Assume we have the following epochs
Epoch Genaration
import os.path
import autoreject
import mne
import numpy as np
import numpy.random
import pandas as pd
from mne_features.feature_extraction import extract_features
# config.DISABLE_JIT = True
numpy.random.seed(0)
dpath=os.path.join('/home/rpb/mne_data/MNE-sample-data/MEG/sample/','sample_audvis_filt-0-40_raw.fif')
# sample_data_raw_file='sample_audvis_filt-0-40_raw.fif'
raw = mne.io.read_raw_fif(dpath,preload=False)
picks = mne.pick_types(raw.info, meg=False, eeg=True, stim=False)
n_times = raw.times[-1]
nduration = int(n_times) # in seconds
epoch_size=6
ls_b = range(0, nduration, epoch_size)
tmin, tmax = 0,epoch_size
event_id = 1 # This is used to identify the events.
events = mne.make_fixed_length_events(raw, event_id, start=0, stop=None, duration=tmax)
df = pd.DataFrame(events, columns=['time_point', 'duration', 'event']).reset_index()
df.drop(columns=['event'],inplace=True)
df.rename({'index':'event'},inplace=True,axis=1)
df = df[['time_point', 'duration', 'event']]
v=df['event'].values.tolist()
event_ids= { str(idx) : idx for idx in v }
epochs = mne.Epochs(raw, events=df.to_numpy(), event_id=event_ids, baseline=None,
verbose=True, tmin=tmin, tmax=tmax, preload=True,picks=picks)
Epoch label
Assume we have the following label for each of the epoch
df = pd.DataFrame(np.random.randint(1, 10, len(epochs)),columns=['class'])
Clean the data using autoreject
ar = autoreject.AutoReject(n_interpolate=[1, 2, 3, 4], random_state=11,
n_jobs=-1, verbose=False,cv=5)
ar.fit(epochs[:10]) # fit on a few epochs to save time
epochs_ar, reject_log = ar.transform(epochs, return_log=True)
Get the univariate
features_drops = extract_features(epochs_ar.get_data(), raw.info["sfreq"],
selected_funcs=['skewness'], return_as_df=True,
ch_names=epochs.ch_names,n_jobs=1)
For simplicity, we consider only two features
features_drops=features_drops.iloc[:,0:1]
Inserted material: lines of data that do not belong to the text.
import Summits.QuantumFields.BalabanUV.T4Continuum.Support.NE3SmoothRightInverseCurl
import Summits.QuantumFields.BalabanUV.Beta.GAN24.DirichletExhaustionDeperiodise
import Literature.NumberTheory.LFunctions.PlateauMollifier
import Literature.MathematicalPhysics.QuantumFieldTheory.Balaban1983to89.B4TorusKernel
import HarnessLib

/-!
# NE7CentredRepresentative — BOOKKEEPING OF THE CENTRED REPRESENTATIVE `w(v) = translate N v (centreVec N v)` of lit-balaban's `B4TorusKernel.MultiPeriod` and of the
# lattice sup norm: `w` is `N`-periodic (`w(v + N•m) = w(v)`), fixes strictly centred vectors, has `supNorm w(v) = torusSupNorm v`; `supNorm` moves by at most `1` along a
# bond and takes integer values; the clamp `max 0 (min 1 ·)` is 1-Lipschitz; the flat curl of a weighted 1-form `χ·a` expands as `χ·curl a + (δχ)·a`

Cell `pub-balaban`, rung (B)+1 sub-cell t4, lineage `b2b-balaban-t4-ne7-p1` (CRUX PROVER NE7 #1 = OWNER of row NE7), generation 89; memo
`t4/b2b-balaban-t4-ne7-p1-g89/COSTING-N1.md` §8 (β).  File F271a (helpers of F271b `NE7CoarseSplitExtension`; over lit-balaban's `B4TorusKernel.MultiPeriod` (`translate`, `centre`,
`centreVec`, `circAbs`, `torusSupNorm`, `abs_add_mul_centre`, `circAbs_of_centred`), `B4ContourShift.supNorm`, row NE3's `curlAt_flat_eq`).

WHY.  The v4 split's near datum `φ₁` (F271b) is built on `ℤ^{d+1}` around a centre and read on the torus through the centred representative of `y − c`; its
periodicity, its agreement with `ψ` on a torus ball and the case analysis «deep inside ∕ at the seam» of its curl are exactly the facts below.
WHAT ([folklore]; 0 def, 0 sorry; dimension `d + 1`).  §1 `centre_eq_zero_of_small`, `centre_add_self`, `centre_add_mul`, `wrap_add_period`, `wrap_add_smul_vec`,
`wrap_eq_add_smul`, `wrap_eq_self_of_small`, `supNorm_wrap`, `wrap_centred` (`translate_const_eq_add_zsmul` is GAN24's); §2 `supNorm_le_iff`, `supNorm_add_e_le`, `supNorm_le_add_e`,
`box_of_supNorm_le`, `supNorm_le_of_box`, `supNorm_int_gap`; §3 `clamp_mem` (the clamp's Lipschitz bound is `PlateauMollifier.abs_clamp_sub_clamp_le`); §4 `curlAt_flat_weight`.
HONEST FRAMING (page 1): integer bookkeeping; nothing of Bałaban's asserted; NOT (APE), NOT ONE-STEP, NOT NE7; spine 0∕9; finite T⁴ rung (B)+1 — NOT infinite volume, NOT
mass gap, NOT `BetaPertH`, NOT Clay.  Continuum YM on T⁴ ⇐ BetaPertH ∧ nine spine estimates (0/9 proved); BetaPertH ⇐ (D1) ∧ (D4) ∧ CAP+tail; G-an2-4 gates asym, D1 and
NE2/3/4.
-/

set_option autoImplicit false

open scoped BigOperators Matrix.Norms.L2Operator
open NormedSpace Finset

namespace Summit.QuantumFields.BalabanUV.T4Continuum.NE7CentredRepresentative

open Literature.MathematicalPhysics.QuantumFieldTheory.Balaban1983to89
open B7Prop1Explicit B7Prop2Explicit
open B4ContourShift (supNorm abs_le_supNorm supNorm_nonneg)
open B4TorusKernel.MultiPeriod (translate translate_apply centreVec centre circAbs torusSupNorm abs_add_mul_centre circAbs_of_centred
  translate_centreVec_centred supNorm_translate_centreVec)
open T4AveragingDeficitWall (curlAt)
open AveragingDeficitPeriodicCounting (IsPeriodicDir)
open BlockAveragePushDirSplit (flat)
open NE3SmoothLiftCurl (curlAt_flat_eq)
open NE3SmoothRightInverseCurl (curlAt_flat_dPot curlAt_flat_add)

noncomputable section

variable {d : ℕ} {n : Type*} [Fintype n] [DecidableEq n]

/-! ## §1 The centred representative -/

section Wrap

omit [Fintype n] [DecidableEq n]

/-- `centre N x = 0` when `2|x| < N`: the centred representative of a small integer is itself. [folklore] -/
theorem centre_eq_zero_of_small {N : ℕ} (hN : 1 ≤ N) {x : ℤ} (hx : 2 * |x| < N) : centre N x = 0 := by
  have h1 : |x + N * centre N x| = |x| := by rw [abs_add_mul_centre hN, circAbs_of_centred hN hx.le]
  -- `x + Nc = ±x`
  rcases abs_eq_abs.mp h1 with h | h
  · have : (N : ℤ) * centre N x = 0 := by linarith
    rcases mul_eq_zero.mp this with h0 | h0
    · exfalso; have : (1 : ℤ) ≤ N := by exact_mod_cast hN
      linarith
    · exact h0
  · have h2 : (N : ℤ) * centre N x = -2 * x := by linarith
    have h3 : (N : ℤ) * |centre N x| = 2 * |x| := by
      have := congrArg (fun t : ℤ => |t|) h2
      simp only [abs_mul, Nat.abs_cast, abs_neg] at this
      simpa using this
    have h4 : (N : ℤ) * |centre N x| < N := by rw [h3]; exact hx
    have h5 : |centre N x| < 1 := by
      by_contra hc
      push Not at hc
      have hNpos : (0 : ℤ) < N := by exact_mod_cast hN
      have : (N : ℤ) * 1 ≤ (N : ℤ) * |centre N x| := mul_le_mul_of_nonneg_left hc hNpos.le
      linarith
    have h6 := abs_lt.mp h5
    omega

/-- `centre N (x + N) = centre N x − 1`. [folklore] -/
theorem centre_add_self {N : ℕ} (hN : 1 ≤ N) (x : ℤ) : centre N (x + N) = centre N x - 1 := by
  have hN0 : (N : ℤ) ≠ 0 := by exact_mod_cast (show N ≠ 0 by omega)
  have h1 : (x + N) % (N : ℤ) = x % (N : ℤ) := Int.add_emod_right x N
  have h2 : (x + N) / (N : ℤ) = x / (N : ℤ) + 1 := by
    rw [show x + (N : ℤ) = x + 1 * (N : ℤ) by ring, Int.add_mul_ediv_right _ _ hN0]
  unfold centre
  rw [h1, h2]
  split_ifs <;> ring

/-- The centred representative is `N`-periodic: `w(v + N e_i) = w(v)`. [folklore] -/
theorem wrap_add_period {N : ℕ} (hN : 1 ≤ N) (v : Fin (d + 1) → ℤ) (i : Fin (d + 1)) :
    translate (fun _ : Fin (d + 1) => N) (v + (N : ℤ) • e i) (centreVec (fun _ : Fin (d + 1) => N) (v + (N : ℤ) • e i))
      = translate (fun _ : Fin (d + 1) => N) v (centreVec (fun _ : Fin (d + 1) => N) v) := by
  funext j
  simp only [translate_apply, centreVec, Pi.add_apply, Pi.smul_apply, e_apply, smul_eq_mul]
  by_cases hj : j = i
  · rw [if_pos hj, mul_one, centre_add_self hN]; ring
  · rw [if_neg hj, mul_zero, add_zero]

/-- The centred representative differs from `v` by a period vector: `w(v) = v + N•m`. [folklore] -/
theorem wrap_eq_add_smul (N : ℕ) (v : Fin (d + 1) → ℤ) :
    translate (fun _ : Fin (d + 1) => N) v (centreVec (fun _ : Fin (d + 1) => N) v) = v + (N : ℤ) • centreVec (fun _ : Fin (d + 1) => N) v := by
  funext j
  simp only [translate_apply, Pi.add_apply, Pi.smul_apply, smul_eq_mul]

/-- A vector that is strictly centred (`2|u_i| < N`) is its own centred representative. [folklore] -/
theorem wrap_eq_self_of_small {N : ℕ} (hN : 1 ≤ N) {u : Fin (d + 1) → ℤ} (hu : ∀ i, 2 * |u i| < N) :
    translate (fun _ : Fin (d + 1) => N) u (centreVec (fun _ : Fin (d + 1) => N) u) = u := by
  funext j
  simp only [translate_apply, centreVec, centre_eq_zero_of_small hN (hu j), mul_zero, add_zero]

/-- `supNorm w(v) = torusSupNorm v`. [folklore] -/
theorem supNorm_wrap {N : ℕ} (hN : 1 ≤ N) (v : Fin (d + 1) → ℤ) :
    supNorm (translate (fun _ : Fin (d + 1) => N) v (centreVec (fun _ : Fin (d + 1) => N) v)) = torusSupNorm (fun _ : Fin (d + 1) => N) v :=
  supNorm_translate_centreVec (fun _ => hN) v

/-- `2|w(v)_i| ≤ N`. [folklore] -/
theorem wrap_centred {N : ℕ} (hN : 1 ≤ N) (v : Fin (d + 1) → ℤ) (i : Fin (d + 1)) :
    2 * |translate (fun _ : Fin (d + 1) => N) v (centreVec (fun _ : Fin (d + 1) => N) v) i| ≤ N :=
  translate_centreVec_centred (fun _ => hN) v i

end Wrap

/-! ## §2 `supNorm` bookkeeping -/

section SupNorm

omit [Fintype n] [DecidableEq n]

/-- `supNorm x ≤ r ↔ ∀ i, |x i| ≤ r`. [folklore] -/
theorem supNorm_le_iff (x : Fin (d + 1) → ℤ) (r : ℝ) : supNorm x ≤ r ↔ ∀ i, ((|x i| : ℤ) : ℝ) ≤ r := by
  unfold supNorm
  rw [Finset.sup'_le_iff]
  exact ⟨fun h i => h i (Finset.mem_univ i), fun h i _ => h i⟩

/-- `supNorm (x + e_μ) ≤ supNorm x + 1`. [folklore] -/
theorem supNorm_add_e_le (x : Fin (d + 1) → ℤ) (μ : Fin (d + 1)) : supNorm (x + e μ) ≤ supNorm x + 1 := by
  rw [supNorm_le_iff]
  intro i
  have h1 := abs_le_supNorm x i
  have h2 : |(x + e μ) i| ≤ |x i| + 1 := by
    rw [Pi.add_apply, e_apply]
    split_ifs
    · exact (abs_add_le _ _).trans (by simp)
    · simp
  have h3 : ((|(x + e μ) i| : ℤ) : ℝ) ≤ ((|x i| : ℤ) : ℝ) + 1 := by exact_mod_cast h2
  linarith

/-- `supNorm x ≤ supNorm (x + e_μ) + 1`. [folklore] -/
theorem supNorm_le_add_e (x : Fin (d + 1) → ℤ) (μ : Fin (d + 1)) : supNorm x ≤ supNorm (x + e μ) + 1 := by
  rw [supNorm_le_iff]
  intro i
  have h1 := abs_le_supNorm (x + e μ) i
  have h2 : |x i| ≤ |(x + e μ) i| + 1 := by
    rw [Pi.add_apply, e_apply]
    split_ifs
    · have := abs_sub_abs_le_abs_sub (x i) (x i + 1)
      simp at this
      linarith [abs_nonneg (x i + 1)]
    · simp
  have h3 : ((|x i| : ℤ) : ℝ) ≤ ((|(x + e μ) i| : ℤ) : ℝ) + 1 := by exact_mod_cast h2
  linarith

end SupNorm

/-! ## §3 The clamp is 1-Lipschitz -/

omit [Fintype n] [DecidableEq n] in
/-- `0 ≤ clamp t ≤ 1`. [folklore] -/
theorem clamp_mem (t : ℝ) : 0 ≤ max 0 (min 1 t) ∧ max 0 (min 1 t) ≤ 1 :=
  ⟨le_max_left _ _, max_le zero_le_one (min_le_left _ _)⟩

/-! ## §4 Algebra of the weighted curl, and the extension -/

/-- `curl_1(χ·a)(y) = χ(y)·curl_1 a(y) + (χ(y+e_μ) − χ(y))·a(y+e_μ,ν) − (χ(y+e_ν) − χ(y))·a(y+e_ν,μ)`. [folklore] -/
theorem curlAt_flat_weight (χ : Site (d + 1) → ℝ) (a : Site (d + 1) → Fin (d + 1) → Matrix n n ℂ) (y : Site (d + 1)) (μ ν : Fin (d + 1)) :
    curlAt (flat (d := d + 1) (n := n)) (fun (x : Site (d + 1)) (κ : Fin (d + 1)) => χ x • a x κ) y μ ν
      = χ y • curlAt (flat (d := d + 1) (n := n)) a y μ ν + (χ (y + e μ) - χ y) • a (y + e μ) ν - (χ (y + e ν) - χ y) • a (y + e ν) μ := by
  rw [curlAt_flat_eq, curlAt_flat_eq]
  simp only [smul_sub, sub_smul]
  abel

/-- `centre N (x + N·k) = centre N x − k`. [folklore] -/
theorem centre_add_mul {N : ℕ} (hN : 1 ≤ N) (x k : ℤ) : centre N (x + N * k) = centre N x - k := by
  have hN0 : (N : ℤ) ≠ 0 := by exact_mod_cast (show N ≠ 0 by omega)
  have h1 : (x + N * k) % (N : ℤ) = x % (N : ℤ) := Int.add_mul_emod_self_left x N k
  have h2 : (x + N * k) / (N : ℤ) = x / (N : ℤ) + k := Int.add_mul_ediv_left x k hN0
  unfold centre
  rw [h1, h2]
  split_ifs <;> ring

/-- `w(u + N•m) = w(u)`. [folklore] -/
theorem wrap_add_smul_vec {N : ℕ} (hN : 1 ≤ N) (u m : Fin (d + 1) → ℤ) :
    translate (fun _ : Fin (d + 1) => N) (u + (N : ℤ) • m) (centreVec (fun _ : Fin (d + 1) => N) (u + (N : ℤ) • m))
      = translate (fun _ : Fin (d + 1) => N) u (centreVec (fun _ : Fin (d + 1) => N) u) := by
  funext j
  simp only [translate_apply, centreVec, Pi.add_apply, Pi.smul_apply, smul_eq_mul, centre_add_mul hN]
  ring

/-- Integer box form of `supNorm (y − c) ≤ k`. [folklore] -/
theorem box_of_supNorm_le {y c : Fin (d + 1) → ℤ} {k : ℕ} (h : supNorm (y - c) ≤ k) (i : Fin (d + 1)) :
    c i - k ≤ y i ∧ y i ≤ c i + k := by
  have h1 := (supNorm_le_iff _ _).mp h i
  have h2 : (|(y - c) i| : ℤ) ≤ k := by exact_mod_cast h1
  rw [Pi.sub_apply, abs_le] at h2
  constructor <;> linarith [h2.1, h2.2]

/-- Conversely. [folklore] -/
theorem supNorm_le_of_box {y c : Fin (d + 1) → ℤ} {k : ℕ} (h : ∀ i, c i - k ≤ y i ∧ y i ≤ c i + k) : supNorm (y - c) ≤ k := by
  rw [supNorm_le_iff]
  intro i
  have h2 : (|(y - c) i| : ℤ) ≤ k := by rw [Pi.sub_apply, abs_le]; constructor <;> linarith [(h i).1, (h i).2]
  exact_mod_cast h2

/-- `supNorm` takes integer values: `k < supNorm x` for an integer `k` forces `k + 1 ≤ supNorm x`. [folklore] -/
theorem supNorm_int_gap (x : Fin (d + 1) → ℤ) {k : ℤ} (h : (k : ℝ) < supNorm x) : ((k : ℝ) + 1) ≤ supNorm x := by
  obtain ⟨i, hi⟩ := B4ContourShift.exists_supNorm_eq x
  rw [hi] at h ⊢
  have h1 : k < |x i| := by exact_mod_cast h
  have h2 : k + 1 ≤ |x i| := h1
  exact_mod_cast h2

end

end Summit.QuantumFields.BalabanUV.T4Continuum.NE7CentredRepresentative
Remap the epoch label to the mne_features
output
features_drops['dlabel']=df.loc[[not bool(x) for x in epochs_ar.drop_log], 'class'].values
Sanity Check
We can visually check whether the above step is correct by comparing with the original epochs features below.
features_ = extract_features(epochs.get_data(), raw.info["sfreq"],
selected_funcs=['skewness'], return_as_df=True,
ch_names=epochs.ch_names,n_jobs=1)
## For simplicity, just consider two features
features_=features_.iloc[:,0:1]
features_['dlabel']=df.values
## Reference for cross check
drop_idx=[n for n, dl in enumerate(epochs_ar.drop_log) if len(dl)]
REMARK:
I purposely put this here for my future reference. However, should other have better suggestion, please share below.